▸ What you are asked to do
Find the line with "(edgeLin_det_ne hij) (-ρ)" in the entries below. Repeat it, every following line, and the line with "have hy : |yv", exactly and with nothing added.
-- Opening Marker --
import Summits.KontsevichZagierPeriods.KontsevichZagierPeriods.Theorems.LinRedNormalFormArrangementNormalFormStubRebaseSimpleZeroNestedDiffCoreA
import Summits.KontsevichZagierPeriods.KontsevichZagierPeriods.Theorems.LinRedNormalFormArrangementNormalFormStubRebaseSimpleZeroNestedDiffWedge

/-!
# Stub `stub_rebaseSimpleZeroTwo`, part `rebaseSimpleZero_nestedDifferent` (crux
`ArrangementNormalForm`, line `janus-bands`) — brick `NestedDiffEdge`

**Type A with the wall as the top section** (the first NON-dominated configuration of the edge
expansion). After the dissection step "cut `tⱼ` at the wall `W` of the expansion of `tᵢ`" the
lower piece is the clean nest `A(y) < tᵢ < tⱼ < W(y)` whose TOP IS THE WALL: on it
`|R| = W − tᵢ = (W − tⱼ) + (tⱼ − tᵢ) ≥ 2 √((W − tⱼ)(tⱼ − tᵢ))`, so the two pieces of the edge
expansion are dominated by `K/√((W − tⱼ)(tⱼ − tᵢ))` as soon as the base pole and the two
letters keep a positive distance from the piece (REGULAR case), hence converge by the wedge
estimate `RebaseDiff.integrableOn_wedge` (rule 1b with given convergence,
`RebaseDiff.split_of_integrable`); the letter piece has letters of a common slope, the frame piece
is `RebaseDiff.good_frameA`. Normalised form `RebaseDiff.good_coreA_edge`, general slopes by the
joint shear `RebaseDiff.good_typeA_edge` (registered as `rebaseSimpleZero_nestedDiffAEdge`).

References: M. Kontsevich, D. Zagier, *Periods* (2001), §1.2, rules (1b), (2).
-/

noncomputable section

open Set MeasureTheory MvPolynomial
open Literature.NumberTheory.Transcendental Literature.ModelTheory.ExponentialFields

namespace Summit.KontsevichZagierPeriods.ArrangementNormalForm.JanusBands

namespace RebaseDiff

open SeparatePos RebasePos RebaseZero RebaseNest

variable {m m' : ℕ} {i j : Fin 2}

/-! ### The edge forms as coordinates -/

/-- The linear map `z ↦ (y, −tⱼ, tⱼ − tᵢ)` reading the two edge forms (up to constants). -/
def edgeLin (i j : Fin 2) : (Fin 3 → ℝ) →ₗ[ℝ] (Fin 3 → ℝ) where
  toFun z := ![yv (k := 2) z, -tv (k := 2) z j, tv (k := 2) z j - tv (k := 2) z i]
  map_add' z w := by
    funext k
    fin_cases k <;> simp [yv, tv] <;> ring
  map_smul' c z := by
    funext k
    fin_cases k <;> simp [yv, tv]
    ring

/-- `edgeLin` in coordinates. -/
theorem edgeLin_apply (z : Fin 3 → ℝ) :
    edgeLin i j z 0 = yv (k := 2) z ∧ edgeLin i j z 1 = -tv (k := 2) z j ∧
      edgeLin i j z 2 = tv (k := 2) z j - tv (k := 2) z i :=
  ⟨rfl, rfl, rfl⟩

/-- A set-theoretic left inverse of `edgeLin`: `w ↦ (w₀; tᵢ := −w₁ − w₂, tⱼ := −w₁)`. -/
def edgeBack (i j : Fin 2) (w : Fin 3 → ℝ) : Fin 3 → ℝ := fun k =>
  if k = tIdx (k := 2) i then -w 1 - w 2 else if k = tIdx (k := 2) j then -w 1 else w 0

/-- `edgeBack ∘ edgeLin = id`. -/
theorem edgeBack_edgeLin (hij : i ≠ j) (z : Fin 3 → ℝ) : edgeBack i j (edgeLin i j z) = z := by
  obtain ⟨e0, e1, e2⟩ := edgeLin_apply (i := i) (j := j) z
  funext k
  rcases idx_cases (k := 2) k with rfl | ⟨q, rfl⟩
  · simp only [edgeBack, if_neg (yIdx_ne_tIdx i), if_neg (yIdx_ne_tIdx j)]
    exact e0
  · rcases fin_two_eq_or hij q with rfl | rfl
    · simp [edgeBack, e1, e2, tv]
    · simp [edgeBack, tIdx_injective.ne hij.symm, e1, tv]

/-- `edgeLin` has non-zero determinant. -/
theorem edgeLin_det_ne (hij : i ≠ j) : LinearMap.det (edgeLin i j) ≠ 0 := by
  have hinj : Function.Injective (edgeLin i j) :=
    Function.LeftInverse.injective (g := edgeBack i j) (edgeBack_edgeLin hij)
  have hu : IsUnit (edgeLin i j) :=
    (LinearMap.isUnit_iff_ker_eq_bot _).2 (LinearMap.ker_eq_bot.2 hinj)
  exact ((LinearMap.isUnit_iff_isUnit_det _).1 hu).ne_zero

/-- AM–GM for the two edge distances. -/
theorem two_sqrt_mul_le {a b : ℝ} (ha : 0 ≤ a) (hb : 0 ≤ b) : 2 * (Real.sqrt a * Real.sqrt b) ≤ a + b := by
  nlinarith [sq_nonneg (Real.sqrt a - Real.sqrt b), Real.sq_sqrt ha, Real.sq_sqrt hb,
    Real.sqrt_nonneg a, Real.sqrt_nonneg b]

/-- **Convergence at the edge.** On the nest `A < tᵢ < tⱼ < ρ` (constant top) a semialgebraic
function bounded by `K/(ρ − tᵢ)` is absolutely integrable: `ρ − tᵢ ≥ 2√((ρ − tⱼ)(tⱼ − tᵢ))` and the
wedge estimate. -/
theorem integrableOn_edge (hij : i ≠ j) (M : Fin m' → Cf) (A : Cf) (ρ : ℚ) {D : Set (Fin (0 + 1 + 2) → ℝ)}
    (hD : D = gDom 0 2 m' M (nlo i A) (nhi j (mk 0 ρ))) (hbd : Bornology.IsBounded D)
    {φ : (Fin (0 + 1 + 2) → ℝ) → ℝ} (hφ : IsSemialgebraicFunOn ℚ D φ) (K : ℝ)
    (hK : ∀ z ∈ D, |φ z| ≤ K / ((ρ : ℝ) - tv z i)) : IntegrableOn φ D := by
  have hDm : MeasurableSet D := by rw [hD]; exact IsSemialgebraic.measurableSet_holds (isSemialgebraic_gDom _ _ _ _)
  obtain ⟨Rb, hRb⟩ := hbd.exists_norm_le
  have mD := fun z => mem_nDom hij M A (mk 0 ρ) z
  refine integrableOn_wedge hDm (KZ.aestronglyMeasurable_of_isSemialgebraicFunOn hφ hDm) (edgeLin i j)
    (edgeLin_det_ne hij) (-ρ) 0 (max K 0 / 2) (Rb + Rb + |(ρ : ℝ)|) (fun z hz => ?_) (fun z hz _ _ => ?_)
  · obtain ⟨e0, e1, e2⟩ := edgeLin_apply (i := i) (j := j) z
    rw [e0, e1, e2]
    have hy : |yv (k := 2) z| ≤ Rb := (norm_le_pi_norm z (yIdx 2)).trans (hRb z hz)
    have hi' : |tv z i| ≤ Rb := (norm_le_pi_norm z (tIdx i)).trans (hRb z hz)
    have hj' : |tv z j| ≤ Rb := (norm_le_pi_norm z (tIdx j)).trans (hRb z hz)
    have hR0 : 0 ≤ Rb := (abs_nonneg _).trans hy
    refine ⟨by linarith [abs_nonneg (ρ : ℝ)], ?_, ?_⟩
    · calc |-tv z j - -(ρ : ℝ)| = |(ρ : ℝ) - tv z j| := by ring_nf
        _ ≤ |(ρ : ℝ)| + |tv z j| := abs_sub _ _
        _ ≤ Rb + Rb + |(ρ : ℝ)| := by linarith
    · calc |tv z j - tv z i - 0| = |tv z j - tv z i| := by rw [sub_zero]
        _ ≤ |tv z j| + |tv z i| := abs_sub _ _
        _ ≤ Rb + Rb + |(ρ : ℝ)| := by linarith [abs_nonneg (ρ : ℝ)]
  · obtain ⟨e0, e1, e2⟩ := edgeLin_apply (i := i) (j := j) z
    rw [e1, e2, sub_zero, show -tv z j - -(ρ : ℝ) = (ρ : ℝ) - tv z j by ring]
    have hz' := (mD z).1 (hD ▸ hz)
    obtain ⟨-, -, h2, h3⟩ := hz'
    rw [ev_mk, Rat.cast_zero, zero_mul, zero_add] at h3
    have ha : 0 < (ρ : ℝ) - tv z j := by linarith
    have hb : 0 < tv z j - tv z i := by linarith
    have hs := two_sqrt_mul_le ha.le hb.le
    have hpos : 0 < Real.sqrt ((ρ : ℝ) - tv z j) * Real.sqrt (tv z j - tv z i) :=
      mul_pos (Real.sqrt_pos.2 ha) (Real.sqrt_pos.2 hb)
    rw [abs_of_pos ha, abs_of_pos hb]
    calc |φ z| ≤ K / ((ρ : ℝ) - tv z i) := hK z hz
      _ ≤ max K 0 / ((ρ : ℝ) - tv z i) := div_le_div_of_nonneg_right (le_max_left _ _) (by linarith)
      _ ≤ max K 0 / (2 * (Real.sqrt ((ρ : ℝ) - tv z j) * Real.sqrt (tv z j - tv z i))) :=
          div_le_div_of_nonneg_left (le_max_right _ _) (by positivity) (by linarith)
      _ = max K 0 / 2 / (Real.sqrt ((ρ : ℝ) - tv z j) * Real.sqrt (tv z j - tv z i)) := by
          rw [div_div]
-- Closing Marker --
▸ Your solution
    (edgeLin_det_ne hij) (-ρ) 0 (max K 0 / 2) (Rb + Rb + |(ρ : ℝ)|) (fun z hz => ?_) (fun z hz _ _ => ?_)
  · obtain ⟨e0, e1, e2⟩ := edgeLin_apply (i := i) (j := j) z
    rw [e0, e1, e2]
    have hy : |yv (k := 2) z| ≤ Rb := (norm_le_pi_norm z (yIdx 2)).trans (hRb z hz)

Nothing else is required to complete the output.